Ni siquiera sé cuánto duró la tormenta. Las tormentas eléctricas duran por lo general cinco o diez minutos. Esa cesó de golpe. Miraste a tu alrededor y el agua estaba en calma. Seguiste mirando en torno tuyo, con la esperanza de ver el bote. No había ningún bote. Por lo tanto, echaste otra mirada lenta y te dijiste que, por supuesto, verías tierra.

Pero sólo viste agua. Recuerdo que pensaste: «Bueno, no es fácil aceptarlo, pero intentémoslo. Ante todo haremos caso omiso del hecho de que la bahía de Delaware es una gran masa de agua. En cambio, nos concentraremos en la idea de que la tierra no puede estar muy lejos». ¿Pero en qué dirección?

Muy buena pregunta. Lo malo es que no había modo de contestarla. Lo único que podías hacer era adivinar. Y todavía sigues haciéndolo. No tienes la menor idea de dónde estás o hacia dónde te diriges. Quizá no vas a ninguna parte; tal vez has estado nadando en círculo.

Levantó el brazo del agua y miró su reloj de pulsera. La esfera indicaba que eran las cuatro pasadas.

Bien, por lo menos sabes qué hora es, se dijo. Pero esa es la única base que tienes. Sin embargo, resulta un tanto alentador. Más que esa; realmente es estimulante saber que has durado tanto tiempo. Yo diría que tienes derecho a unas palabras de elogio por exhibir más perdurabilidad de la que creías tener. Y ya que estás en eso, podrías recibir una felicitación por tu eficiencia: por haberte librado de los zapatos, en realidad de toda tu ropa, salvo los calzoncillos. ¿Y por qué no los calzoncillos? ¿Tienes miedo de avergonzar a los peces?

Bueno, no, no es eso. No sé con seguridad qué es… a no ser que tenga relación con algo llamado orgullo. Eres demasiado orgulloso como para andar por ahí sin ropa. Murió con los calzoncillos puestos…

¿Sabes?, empiezas a divertirme.

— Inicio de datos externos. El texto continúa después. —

import Summits.AtomisticToContinuum.Crystallization.Theorems.FreeSplittingCertificatesStrictSplittingRuleP1SiteLedger
import Summits.AtomisticToContinuum.Crystallization.Theorems.FreeSplittingCertificatesStrictSplittingRuleP1FarLedgerExact

/-!
# `StrictSplittingRule` (stmt-AtomisticToContinuum-12560): THE SITE LEDGER with the per-cell budget in EXACT-DEFECT form (P1 interpolant object, part 70)

Route `FreeSplittingCertificates`, crux r3 `StrictSplittingRule` (H12⋆ = `stub_coreJointCoercive`), unit b2b-freesplit-B gen 34.
VALUE = part 56 (`coreJointSiteIneq_of_ledgers`) RE-THREADED on part 69: `CoreJointSiteIneq a h κ₁ κ₃ Y₁ β p1BondOffsets M N u p` at a representative
site from (hB) the per-cell budget with the EXACT vertex-quadrature defect `p1CellDefectG` (the statement `cellval.py` certifies, HOME CERT §31/§34)
and (hNear) the near-ledger inequality — no circumradius data.  Proof = part 56's with `farLedger_le_of_cellBudget_exact`.
NOT a proof of H12⋆ (two certificate-tier hypotheses), NOT summit progress.  [folklore]
-/

noncomputable section

open Set Function Metric MeasureTheory Filter Topology
open scoped BigOperators NNReal ENNReal Classical

namespace Summit.AtomisticToContinuum.Crystallization.Theorems.StrictSplittingRuleBirth

open Literature.MathematicalPhysics.StatisticalMechanics
open Summit.AtomisticToContinuum.Crystallization.Theorems.PalmUnimodularRigidity.LayeredLawsSelectHcp

/-- **THE SITE LEDGER (exact defect)**: `CoreJointSiteIneq` at `p` from the per-cell budget (B) in exact-defect form and the near-ledger inequality.
NOT a proof of H12⋆, NOT summit progress. -/
theorem coreJointSiteIneq_of_ledgers_exact {a h κ₁ κ₃ : ℝ} (ha : 0 < a) (hh : 0 < h) (hfam : HcpFamilyMin a h)
    (Y₁ : Finset (ℤ × ℤ × ℤ)) (β : Bool → (ℤ × ℤ × ℤ) → (ℤ × ℤ × ℤ) → ℝ)
    (M₁ M N : Bool → (ℤ × ℤ × ℤ) → (ℤ × ℤ × ℤ) → (ℤ × ℤ × ℤ) → ℝ)
    {R1 R2 : ℝ} (hR1 : 0 < R1) (hR12 : R1 < R2) {κ : ℝ} (hκ : 0 ≤ κ)
    (hM : ∀ b e s s', M b e s s' = M₁ b e s s' + (fun b e s s' => if s = s' then -(κ * (2 / 5) / a ^ 4 * p1RecTable a h (p1SplitDensity R1 R2) b e s) else 0) b e s s')
    (u : ℤ × ℤ × ℤ → EuclideanSpace ℝ (Fin 3)) (hu : (support u).Finite) (p : ℤ × ℤ × ℤ)
    (hTR₁ : Summable fun q : ℤ × ℤ × ℤ => if q = p then (0 : ℝ) else
        ∑ s ∈ p1BondOffsets, ∑ s' ∈ p1BondOffsets,
          (M₁ (decide (Even p.1)) (q - p) s s' *
              (inner ℝ (hcpSite a h (p + s) - hcpSite a h p) (u (p + s) - u p) *
                inner ℝ (hcpSite a h (p + s') - hcpSite a h p) (u (p + s') - u p)) -
            M₁ (decide (Even q.1)) (p - q) s s' *
              (inner ℝ (hcpSite a h (q + s) - hcpSite a h q) (u (q + s) - u q) *
                inner ℝ (hcpSite a h (q + s') - hcpSite a h q) (u (q + s') - u q)) +
            (N (decide (Even p.1)) (q - p) s s' - N (decide (Even q.1)) (p - q) s' s) *
              (inner ℝ (hcpSite a h (p + s) - hcpSite a h p) (u (p + s) - u p) *
                inner ℝ (hcpSite a h (q + s') - hcpSite a h q) (u (q + s') - u q))))
    -- in-layer far shares and their allocation table
    (w : (ℤ × ℤ × ℤ) × (ℤ × ℤ × ℤ) → ℝ) (hw : ∀ e, 0 ≤ w e)
    (hws : Summable fun e : (ℤ × ℤ × ℤ) × (ℤ × ℤ × ℤ) => w e * fpSq (fun k => hcpSite a h (e.1 + e.2) k - hcpSite a h e.1 k))
    (θ : (ℤ × ℤ × ℤ) × (ℤ × ℤ × ℤ) → (ℤ × ℤ × ℤ) × Fin 6 → ℝ) (hθ : ∀ e T, 0 ≤ θ e T)
    (hfinE : ∀ e, (Function.support (θ e)).Finite) (hfinC : ∀ T, (Function.support fun e => θ e T).Finite)
    (hsum : ∀ e, w e ≠ 0 → ∑ᶠ T, θ e T = 1)
    (hcar : ∀ e T, θ e T ≠ 0 → ∃ m m' : Fin 4, e.1 = T.1 + p1VertOff (p1Par T.1) T.2 m ∧
      e.1 + e.2 = T.1 + p1VertOff (p1Par T.1) T.2 m')
    -- vertical far shares, routing offsets and their allocation table (unit row sums on the support of the routed leg weight)
    (sv : ℤ × ℤ × ℤ) (o : (ℤ × ℤ × ℤ) → Fin 3 → ℤ × ℤ × ℤ) (S : Finset (ℤ × ℤ × ℤ)) (ho : ∀ q i, o q i ∈ S)
    (wv : ℤ × ℤ × ℤ → ℝ) (hwv : ∀ q, 0 ≤ wv q) (hwvs : Summable wv)
    (θv : (ℤ × ℤ × ℤ) × (ℤ × ℤ × ℤ) → (ℤ × ℤ × ℤ) × Fin 6 → ℝ) (hθv : ∀ e T, 0 ≤ θv e T)
    (hfinEv : ∀ e, (Function.support (θv e)).Finite) (hfinCv : ∀ T, (Function.support fun e => θv e T).Finite)
    (hsumv : ∀ e, (∑ i : Fin 3, (2 / 3) * ((if e.2 = o e.1 i then wv e.1 else 0) +
        (if o (e.1 - (sv - e.2)) i = sv - e.2 then wv (e.1 - (sv - e.2)) else 0))) ≠ 0 → ∑ᶠ T, θv e T = 1)
    (hcarv : ∀ e T, θv e T ≠ 0 → ∃ m m' : Fin 4, e.1 = T.1 + p1VertOff (p1Par T.1) T.2 m ∧
      e.1 + e.2 = T.1 + p1VertOff (p1Par T.1) T.2 m')
    -- THE PER-CELL BUDGET (B): dyad readout + EXACT defect form (part 68), weights re-centred at `y_p`
    (hB : ∀ (T : (ℤ × ℤ × ℤ) × Fin 6) (G : Fin 3 → Fin 3 → ℝ),
      (∑ᶠ e : (ℤ × ℤ × ℤ) × (ℤ × ℤ × ℤ), θ e T * w e *
          fpSq (fun k => (hcpSite a h (e.1 + e.2) 0 - hcpSite a h e.1 0) * G 0 k +
            (hcpSite a h (e.1 + e.2) 1 - hcpSite a h e.1 1) * G 1 k + (hcpSite a h (e.1 + e.2) 2 - hcpSite a h e.1 2) * G 2 k)) +
      (∑ᶠ e : (ℤ × ℤ × ℤ) × (ℤ × ℤ × ℤ), θv e T *
          (∑ i : Fin 3, (2 / 3) * ((if e.2 = o e.1 i then wv e.1 else 0) +
            (if o (e.1 - (sv - e.2)) i = sv - e.2 then wv (e.1 - (sv - e.2)) else 0))) *
          fpSq (fun k => (hcpSite a h (e.1 + e.2) 0 - hcpSite a h e.1 0) * G 0 k +
            (hcpSite a h (e.1 + e.2) 1 - hcpSite a h e.1 1) * G 1 k + (hcpSite a h (e.1 + e.2) 2 - hcpSite a h e.1 2) * G 2 k)) +
      p1CellDefectG a h (fun y k l => κ * ((7 * (5 / 4 : ℝ) + 3 / 4) / 4) * fpChi (R1 ^ 2) (R2 ^ 2) (y - fun k => hcpSite a h p k) ^ 2 *
          (fpSq (y - fun k => hcpSite a h p k))⁻¹ ^ 5 * ((y - fun k => hcpSite a h p k) k * (y - fun k => hcpSite a h p k) l)) T G ≤
      κ * ((5 / 2 * (1 / 24 * fpSymSq G) + 5 / 2 * (1 / 24 * (fpFrob G - fpSymSq G))) *
        ∫ y in p1RealCell a h T, fpChi (R1 ^ 2) (R2 ^ 2) (y - fun k => hcpSite a h p k) ^ 2 * (fpSq (y - fun k => hcpSite a h p k))⁻¹ ^ 3))
    -- THE NEAR-LEDGER INEQUALITY (certificate tier + identification, G9): for every skew least-squares co-rotation and its matrix
    (hNear : ∀ (W : EuclideanSpace ℝ (Fin 3) →ₗ[ℝ] EuclideanSpace ℝ (Fin 3)),
      (∀ z : EuclideanSpace ℝ (Fin 3), inner ℝ (W z) z = 0) →
      (∀ W' : EuclideanSpace ℝ (Fin 3) →ₗ[ℝ] EuclideanSpace ℝ (Fin 3), (∀ z : EuclideanSpace ℝ (Fin 3), inner ℝ (W' z) z = 0) →
        (∑' q : ℤ × ℤ × ℤ,
            (if 0 < ‖hcpSite a h q - hcpSite a h p‖ ∧ ‖hcpSite a h q - hcpSite a h p‖ ≤ 11 / 10 * a then
              ‖u q - u p - W (hcpSite a h q - hcpSite a h p)‖ ^ 2 else (0 : ℝ))) ≤
        (∑' q : ℤ × ℤ × ℤ,
            (if 0 < ‖hcpSite a h q - hcpSite a h p‖ ∧ ‖hcpSite a h q - hcpSite a h p‖ ≤ 11 / 10 * a then
              ‖u q - u p - W' (hcpSite a h q - hcpSite a h p)‖ ^ 2 else (0 : ℝ)))) →
      ∀ (A : Fin 3 → Fin 3 → ℝ), (∀ (y : EuclideanSpace ℝ (Fin 3)) (k : Fin 3), W y k = y 0 * A 0 k + y 1 * A 1 k + y 2 * A 2 k) →
      κ₁ * (∑' q : ℤ × ℤ × ℤ,
        (if 0 < ‖hcpSite a h q - hcpSite a h p‖ ∧ ‖hcpSite a h q - hcpSite a h p‖ ≤ 11 / 10 * a then
          (inner ℝ (hcpSite a h q - hcpSite a h p) (u q - u p)) ^ 2 else (0 : ℝ))) +
      κ₃ * (∑' q : ℤ × ℤ × ℤ,
        (if 0 < ‖hcpSite a h q - hcpSite a h p‖ ∧ ‖hcpSite a h q - hcpSite a h p‖ ≤ 11 / 10 * a then
          ‖u q - u p - W (hcpSite a h q - hcpSite a h p)‖ ^ 2 else (0 : ℝ))) +
      (∑' q : ℤ × ℤ × ℤ, (if q = p then (0 : ℝ) else
        ∑ s ∈ Y₁,
          (β (decide (Even q.1)) (p - q) s *
              (1 / 2 * ‖u (q + s) - u q - W (hcpSite a h (q + s) - hcpSite a h q)‖ ^ 2) -
            β (decide (Even p.1)) (q - p) s *
              (1 / 2 * ‖u (p + s) - u p - W (hcpSite a h (p + s) - hcpSite a h p)‖ ^ 2)))) -
      ((∑' e : (ℤ × ℤ × ℤ) × (ℤ × ℤ × ℤ), w e * ‖u (e.1 + e.2) - u e.1 - W (hcpSite a h (e.1 + e.2) - hcpSite a h e.1)‖ ^ 2) +
    (∑' q : ℤ × ℤ × ℤ, wv q * ‖u (q + sv) - u q - W (hcpSite a h (q + sv) - hcpSite a h q)‖ ^ 2) +
    (∑' q, p1SiteBare a h (fun y k l => κ * ((7 * (5 / 4 : ℝ) + 3 / 4) / 4) * fpChi (R1 ^ 2) (R2 ^ 2) (y - fun k => hcpSite a h p k) ^ 2 *
        (fpSq (y - fun k => hcpSite a h p k))⁻¹ ^ 5 * ((y - fun k => hcpSite a h p k) k * (y - fun k => hcpSite a h p k) l))
        (fun n k => p1DispSite a h (fun n k => u n k) (fun k => u p k - (hcpSite a h p 0 * A 0 k + hcpSite a h p 1 * A 1 k + hcpSite a h p 2 * A 2 k)) A n k) q) -
    (∑' q, p1SiteBare a h (fun y k l => κ * ((3 / 4 : ℝ) / 4) * fpChi (R1 ^ 2) (R2 ^ 2) (y - fun k => hcpSite a h p k) ^ 2 *
        (fpSq (y - fun k => hcpSite a h p k))⁻¹ ^ 4 * (if k = l then 1 else 0))
        (fun n k => p1DispSite a h (fun n k => u n k) (fun k => u p k - (hcpSite a h p 0 * A 0 k + hcpSite a h p 1 * A 1 k + hcpSite a h p 2 * A 2 k)) A n k) q)) -
      (∑' q : ℤ × ℤ × ℤ, (if q = p then (0 : ℝ) else
        1 / 2 * (ljSqDeriv (‖hcpSite a h q - hcpSite a h p‖ ^ 2) *
            ‖u q - u p - W (hcpSite a h q - hcpSite a h p)‖ ^ 2 +
          2 * (1 / 2 * (7 * ((‖hcpSite a h q - hcpSite a h p‖ ^ 2)⁻¹) ^ 8 -
            4 * ((‖hcpSite a h q - hcpSite a h p‖ ^ 2)⁻¹) ^ 5)) *
            (inner ℝ (hcpSite a h q - hcpSite a h p) (u q - u p)) ^ 2))) -
      (∑' q : ℤ × ℤ × ℤ, (if q = p then (0 : ℝ) else
        ∑ s ∈ p1BondOffsets, ∑ s' ∈ p1BondOffsets,
          (M₁ (decide (Even p.1)) (q - p) s s' *
              (inner ℝ (hcpSite a h (p + s) - hcpSite a h p) (u (p + s) - u p) *
                inner ℝ (hcpSite a h (p + s') - hcpSite a h p) (u (p + s') - u p)) -
            M₁ (decide (Even q.1)) (p - q) s s' *
              (inner ℝ (hcpSite a h (q + s) - hcpSite a h q) (u (q + s) - u q) *
                inner ℝ (hcpSite a h (q + s') - hcpSite a h q) (u (q + s') - u q)) +
            (N (decide (Even p.1)) (q - p) s s' - N (decide (Even q.1)) (p - q) s' s) *
              (inner ℝ (hcpSite a h (p + s) - hcpSite a h p) (u (p + s) - u p) *
                inner ℝ (hcpSite a h (q + s') - hcpSite a h q) (u (q + s') - u q))))) +
      κ * (2 / 5) / a ^ 4 * (∑' q : ℤ × ℤ × ℤ, if q = p then (0 : ℝ) else
        ∑ s ∈ p1BondOffsets, p1RecTable a h (p1SplitDensity R1 R2) (decide (Even p.1)) (q - p) s *
          (inner ℝ (hcpSite a h (p + s) - hcpSite a h p) (u (p + s) - u p)) ^ 2) +
      κ * (2 / 5) / a ^ 4 * (∑ d ∈ p1BondOffsets, p1RecTable a h (p1SplitDensity R1 R2) (p1Par p) (p - p) d *
          (inner ℝ (hcpSite a h (p + d) - hcpSite a h p) (u (p + d) - u p)) ^ 2) +
      κ * (∑' i, p1FluxQuad₀ (R1 ^ 2) (R2 ^ 2) (1 / 3) (4 / 3) (-9 / 8) (1 / 8) a h (fun k => hcpSite a h p k) i
        (p1CellVals (fun n k => p1DispSite a h (fun n k => u n k) (fun k => u p k - (hcpSite a h p 0 * A 0 k + hcpSite a h p 1 * A 1 k + hcpSite a h p 2 * A 2 k)) A n k) i)) ≤ 0) :
    CoreJointSiteIneq a h κ₁ κ₃ Y₁ β p1BondOffsets M N u p := by
  have ha' := ha.ne'
  have hh' := hh.ne'
  obtain ⟨W, hWskew, hWLS⟩ := stub_leastSquaresRotationExists a h ha hh u p
  obtain ⟨A, hA⟩ := exists_p1Matrix W
  have hnear := hNear W hWskew hWLS A hA
  have hfar := farLedger_le_of_cellBudget_exact ha hh hfam u hu W hWskew A hA
    (fun k => u p k - (hcpSite a h p 0 * A 0 k + hcpSite a h p 1 * A 1 k + hcpSite a h p 2 * A 2 k)) p hR1 hR12 hκ
    w hw hws θ hθ hfinE hfinC hsum hcar sv o S ho wv hwv hwvs θv hθv hfinEv hfinCv hsumv hcarv hB
  -- the far table: payment identity and decay
  obtain ⟨C, hC⟩ := p1RecTable_fpChi_decay ha hh hR1 hR12
  have hRdec : ∀ p' q : ℤ × ℤ × ℤ, ∀ s, |p1RecTable a h (p1SplitDensity R1 R2) (decide (Even p'.1)) (q - p') s| ≤
      C * ((1 + ‖hcpSite a h q - hcpSite a h p'‖)⁻¹) ^ 6 := by
    intro p' q s
    have h1 := (hC q p' s).2
    rw [norm_sub_rev] at h1
    exact h1
  have hpay := farTable_transfer_eq_receipts_sub_payments (t := κ * (2 / 5) / a ^ 4) ha hh p1BondOffsets
    (p1RecTable a h (p1SplitDensity R1 R2)) (fun b e s s' => if s = s' then -(κ * (2 / 5) / a ^ 4 * p1RecTable a h (p1SplitDensity R1 R2) b e s) else 0) (fun _ _ _ _ => (0 : ℝ))
    (fun b e s s' => rfl) (fun b e s s' => rfl) hRdec u hu p
  obtain ⟨_, _, hTRfar_s, hTRfar⟩ := hpay
  -- TR(M, N) = TR(M₁, N) + TR(M_far, 0)
  have htr := coreJoint_transfer_add (a := a) (h := h) p1BondOffsets M₁ N (fun b e s s' => if s = s' then -(κ * (2 / 5) / a ^ 4 * p1RecTable a h (p1SplitDensity R1 R2) b e s) else 0) (fun _ _ _ _ => (0 : ℝ)) M N hM
    (fun b e s s' => by simp) u p hTR₁ hTRfar_s
  obtain ⟨_, hTR⟩ := htr
  -- the receipts series split at q = p
  obtain ⟨hlo, hhi⟩ := ratioBox_of_hcpFamilyMin ha hh hfam
  have hU : (support fun n => fun k => u n k).Finite := by
    refine hu.subset fun n hn => ?_
    simp only [mem_support, ne_eq] at hn ⊢
    intro h0
    apply hn
    funext k
    rw [h0]
    rfl
  have hRECs := (farReceipts_le_tsum_table ha hlo hhi (fun n k => u n k) hU (fun k => u p k - (hcpSite a h p 0 * A 0 k + hcpSite a h p 1 * A 1 k + hcpSite a h p 2 * A 2 k)) A p hR1 hR12).1
  simp only [p1Str_eq_inner_of_skew ha' hh' u W hWskew A hA] at hRECs
  have hsplit := hRECs.tsum_eq_add_tsum_ite p
  have hsplit' := congrArg (fun x : ℝ => κ * (2 / 5) / a ^ 4 * x) hsplit
  simp only [mul_add] at hsplit'
  -- conclude
  unfold CoreJointSiteIneq
  refine ⟨W, hWskew, hWLS, ?_⟩
  rw [hTR, hTRfar]
  have hP : ∀ q : ℤ × ℤ × ℤ, p1Par q = decide (Even q.1) := fun q => rfl
  simp only [hP] at hfar hsplit' hnear
  linarith [hnear, hfar, hsplit']

end Summit.AtomisticToContinuum.Crystallization.Theorems.StrictSplittingRuleBirth

end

Todos estos elogios que estás distribuyendo… y si sigues así llegarás a creértelo, pensarás que eres alguien. ¿Lo crees de verdad? ¿Te parece que mereces algún rótulo especial? Te diré una cosa, Jander: el único rótulo que puedes usar con plena justificación es el que dice: «Normal».

Suspiró. Y lo único que consiguió con eso fue tragar agua salada. Se ahogó y tosió, trató de vomitarla y no pudo. Volvía a hundirse.

No, eso no. Te lo ruego, maldito… no. Pues no tienes por qué hacerlo. Porque todavía te queda algo. Puedes seguir moviéndote; por supuesto que puedes… No, estoy demasiado fatigado… Estoy casi a punto de…

Algo le cortó el pensamiento de golpe. Un ruido. Cerró los ojos y se dijo que sólo estaba imaginándolo. No obstante, el ruido creció en intensidad, y cuando se acercó, pudo identificarlo como el repiqueteo de un motor fuera borda.